Energiewende: the future for rural areas

"The energy transition will be for rural areas what industrialization was for cities," explained Germany's Agrokraft at the recent meeting on energy cooperatives. Today, Renewables International takes a look at the presentations, which are only available in German.
 
As Renewables International recently reported, Germany's energy cooperatives met for the first time at a national meeting to coordinate their actions and voiced their interests in the debate about Germany's energy transition. The presentations are available online at the conference's website in German.

The idea of cooperatives goes back to Friedrich Wilhelm Raiffeisen, who pioneered the idea of rural credit unions and cooperative banks in the 19th century. Today, his idea – if a single person can't do it, a cooperative can – partly lives on in energy cooperatives.

From district heating networks to photovoltaic roofs over bleachers at sports fields, energy cooperatives allow people to pool their financial resources and technical expertise to move beyond mere solar roofs on individual homes. Citizens – even those without their own homes – can chip in in amounts starting at 100 to 500 euros generally to take part in local projects. The returns can reach up to six percent; in the case of the Odenwald energy cooperative – which has invested in 74 PV arrays, two PV power plants, a micro hydro plant, and four wind turbines – the returns over the past three years have consistently been between 3-4 percent.

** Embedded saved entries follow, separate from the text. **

import Mathlib
import Summits.Ventures.FusionMHD.Bench.SAlphaS05W157A06Panels
import Summits.Ventures.FusionMHD.Bench.SAlphaS05W157A53Panels
import Literature.MathematicalPhysics.MHD.BallooningSAlphaWitnessInterval
import HarnessLib

/-!
# F3 — THE UNSTABLE BAND OF THE `s–α` MODEL AT SHEAR `s = 1/2`, CERTIFIED UP TO THE SECOND-STABILITY EDGE: `U_{1/2} ⊇ [3/5, 5/3]` — ONE
# finite-element trial function (window `[-16, 16]`, tuned at `α = 157/100`) is a witness at `α = 3/5` AND at `α = 5/3`, hence — the energy of a
# fixed trial function is a convex quadratic polynomial in `α` (`BallooningSAlphaWitnessInterval.unstableWitness_of_mem_Icc`) — at every `α` between
(venture LADDER-GRIDFUSION, rung F3; cell `gridfusion`, typed by gridfusion-lit-3 (g14), 2026-08-28.  ONE composition file: 0 `def … : Prop` facts,
0 defs, 0 kit jobs, no `native_decide`, no floating point in any statement; 2 × 16 kernel panel enclosures in the panel files.)

## THREE COLUMNS
CERTIFIED (kernel): in the `s–α` ballooning MODEL (Freidberg (12.96)–(12.99), `Λ = sθ − α sin θ`, `θ₀ = 0`) at shear `s = 1/2`: for EVERY
`α ∈ [3/5, 5/3]` the explicit trial function `X = Spline.trialX (1) 1 SAlphaS05W157.pieces (-16)` (16 quintic pieces, `C²`, dofs in
`2⁻²⁴ℤ`, `X(±16) = 0`) has NEGATIVE one-surface energy on `[-16, 16]` — `unstableWitness_06` (`W(3/5) ≈ −0.02692`), `unstableWitness_53`
(`W(5/3) ≈ −0.01589`; exact dyadic enclosures in `c06_seg_all` / `c53_seg_all`), then `unstableWitness_band` by convexity in `α`.  So
`U_{1/2} ⊇ [3/5, 5/3]`: the band contains the top `lensHi (1/2) = 3/2` of model-7's two-turn lens (`Models/SAlphaTwoTurnLens`, `U_s ⊇ [lensLo s, lensHi s]`
for `1/2 ≤ s ≤ 3`), its lower end sits above the first-edge bracket of record at `s = 1/2` (★ #221: stable `(1/2, 1/4)`…, conic point `1/2`), and its upper end lies `0.018` below the float second
edge.  VALIDATED (not in the kernel): shooting edges `α₁(1/2) ≈ 0.390`, `α₂(1/2) ≈ 1.685`; the function's own float chord `(0.58, 1.681)`.  PAIRING (not
imported, not assumed): a certified STABLE point `(1/2, α⁺)` with `α⁺ > 5/3` would make `(5/3, α⁺)` a certified bracket of the SECOND edge at
`s = 1/2`; none is in the tree at the time of writing.  MODELLED: `s–α` model (large-aspect-ratio shifted circles, high-`n` ballooning ordering,
`θ₀ = 0`, ideal MHD); «unstable» = the model's one-surface functional (12.38)/(12.97) is negative on an explicit compactly supported differentiable
trial function vanishing at the ends of its window (lit-3's witness class, Newcomb sense); representation step (Connor–Hastie–Taylor 1979) quoted
in `BallooningSAlpha.lean`, not typed; no device, no `β`-limit.  Citations: Freidberg 2014 §12.3 (12.38)–(12.40), §12.6.2 (12.97) [Freidberg2014];
Mahboubi–Melquiond–Sibut-Pinote 2016 §3.2–3.3 [MahboubiMelquiondSibutpinote2016].
-/

open Literature.Analysis.ValidatedNumerics Literature.Analysis.ValidatedNumerics.PolyMP
open Literature.Analysis.ValidatedNumerics.NumericsMP Literature.Analysis.ValidatedNumerics.ExpPoly
open Literature.MathematicalPhysics.MHD.Ballooning Literature.MathematicalPhysics.MHD.Ballooning.SAlpha
open Literature.MathematicalPhysics.MHD.Ballooning.SAlpha.Spline
open Set

namespace Summit.Ventures.FusionMHD.Bench.SAlphaS05W157

/-- THE GLUED SEGMENT at `α = 3/5` in summed form. [cite: MahboubiMelquiondSibutpinote2016, Sect. 3.3] -/
theorem c06_seg_all :
    FSegOK (splineDensity (1/2) (3/5) (-16) 1 1 pieces) [1] (2 ^ 60) (panelLeft 1 0) (panelLeft 1 16) (-31039663800057856) (-31039659039522816) := by
  have h := c06_seg
  norm_num at h
  exact h

/-- THE `[-16, 16]` TRIAL FUNCTION IS A WITNESS AT `(1/2, 3/5)`: `UnstableWitness 1/2 (3/5) (-16) 16 X X′`, `2⁶⁰·W ≤ -31039659039522816` (`W ≈ -0.0269`;
enclosure `[-0.0269226, -0.0269226]`). [cite: Freidberg2014, §12.3 eqs. (12.38)–(12.40)] -/
theorem unstableWitness_06 :
    UnstableWitness (1/2) (3/5) (-16) 16 (trialX 1 1 pieces (-16)) (trialX' 1 1 pieces (-16)) := by
  have h := unstableWitness_of_spline (s := 1/2) (α := 3/5) (a := -16) (h := 1) (m := 1) (ps := pieces)
    one_pos one_pos pieces_ne_nil pieces_match pieces_deriv_match head_zero last_zero c06_seg_all (by decide)
  rw [pieces_length] at h
  norm_num at h
  exact h

/-- THE GLUED SEGMENT at `α = 5/3` in summed form. [cite: MahboubiMelquiondSibutpinote2016, Sect. 3.3] -/
theorem c53_seg_all :
    FSegOK (splineDensity (1/2) (5/3) (-16) 1 1 pieces) [1] (2 ^ 60) (panelLeft 1 0) (panelLeft 1 16) (-18324645293850624) (-18324608633536512) := by
  have h := c53_seg
  norm_num at h
  exact h

/-- THE `[-16, 16]` TRIAL FUNCTION IS A WITNESS AT `(1/2, 5/3)`: `UnstableWitness 1/2 (5/3) (-16) 16 X X′`, `2⁶⁰·W ≤ -18324608633536512` (`W ≈ -0.0159`;
enclosure `[-0.0158941, -0.0158941]`). [cite: Freidberg2014, §12.3 eqs. (12.38)–(12.40)] -/
theorem unstableWitness_53 :
    UnstableWitness (1/2) (5/3) (-16) 16 (trialX 1 1 pieces (-16)) (trialX' 1 1 pieces (-16)) := by
  have h := unstableWitness_of_spline (s := 1/2) (α := 5/3) (a := -16) (h := 1) (m := 1) (ps := pieces)
    one_pos one_pos pieces_ne_nil pieces_match pieces_deriv_match head_zero last_zero c53_seg_all (by decide)
  rw [pieces_length] at h
  norm_num at h
  exact h

/-- ★★ THE BAND: the `[-16, 16]` trial function is a witness at EVERY `α ∈ [3/5, 5/3]` (the energy of a fixed trial function is a convex
quadratic polynomial in `α`): `U_{1/2} ⊇ [3/5, 5/3]`. [cite: Freidberg2014, §12.3 eqs. (12.38)–(12.40)] («… The plasma is unstable», for the band of the MODEL) -/
theorem unstableWitness_band :
    ∀ α ∈ Icc (3/5 : ℝ) (5/3), UnstableWitness (1/2) α (-16) 16 (trialX 1 1 pieces (-16)) (trialX' 1 1 pieces (-16)) :=
  unstableWitness_of_mem_Icc unstableWitness_06 unstableWitness_53

/-- … hence every point of the band carries SOME witness, [cite: Freidberg2014, §12.3 eqs. (12.38)–(12.40)] -/
theorem exists_unstableWitness_of_mem_band {α : ℝ} (hα : α ∈ Icc (3/5 : ℝ) (5/3)) :
    ∃ a b : ℝ, ∃ X X' : ℝ → ℝ, UnstableWitness (1/2) α a b X X' :=
  ⟨_, _, _, _, unstableWitness_band α hα⟩

/-- … and none is on the stable side. [cite: Freidberg2014, §12.3 eq. (12.40)] -/
theorem not_stableSide_of_mem_band {α : ℝ} (hα : α ∈ Icc (3/5 : ℝ) (5/3)) : ¬ StableSide (1/2) α := by
  obtain ⟨a, b, X, X', hw⟩ := exists_unstableWitness_of_mem_band hα
  exact fun hs => hs a b X X' hw

end Summit.Ventures.FusionMHD.Bench.SAlphaS05W157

Northern Frisia is arguably where the energy cooperative movement got started in 1991, when the German feed-in tariffs for small hydropower and wind power were first offered. Today, more than 90 percent of all wind turbines (approximately 650 with an average turbine size of 1.5 megawatts) in the county are owned by local citizens. One reason for the popularity of wind turbines in the county is, no doubt, the constant winds on the coast; another is that the farming communities are close to sea level, and therefore keenly aware of the impact of an overheating climate.
 
Northern Frisia plans to found a citizen-owned grid firm by next year to increase acceptance of newly constructed power lines. At present, bottlenecks on the grid restrict the take-up of additional wind power. Shares in this cooperative are expected to cost 1,000 euros and be issued first to county locals, then to citizens of the state of Schleswig-Holstein, and only then to the market, including institutional buyers. The option is even more interesting for citizen investors because grid operators can have a return of up to 9.05 percent on their investments in grid infrastructure in Germany – far more than a normal citizen can expect to get elsewhere.

One of the most impressive instances of citizens overtaking their grid is probably EWS Schönau (PDF), which has seen its revenue grow from around 14 billion euros in 2004 to around 94 billion in 2011. During that timeframe, the number of customers served has also risen from around 24,000 to more than 120,000. The company, which is also a cooperative, sells shares starting at 100 euros. The number of shares has grown from 10,230 to around 150,000 since 2008.

Green power does not have to be more expensive than the conventional mix, as the case of the cooperative in Lichtenau-Asseln demonstrates. It offers electricity to its customers at a price some five percent below our RWE's standard retail package.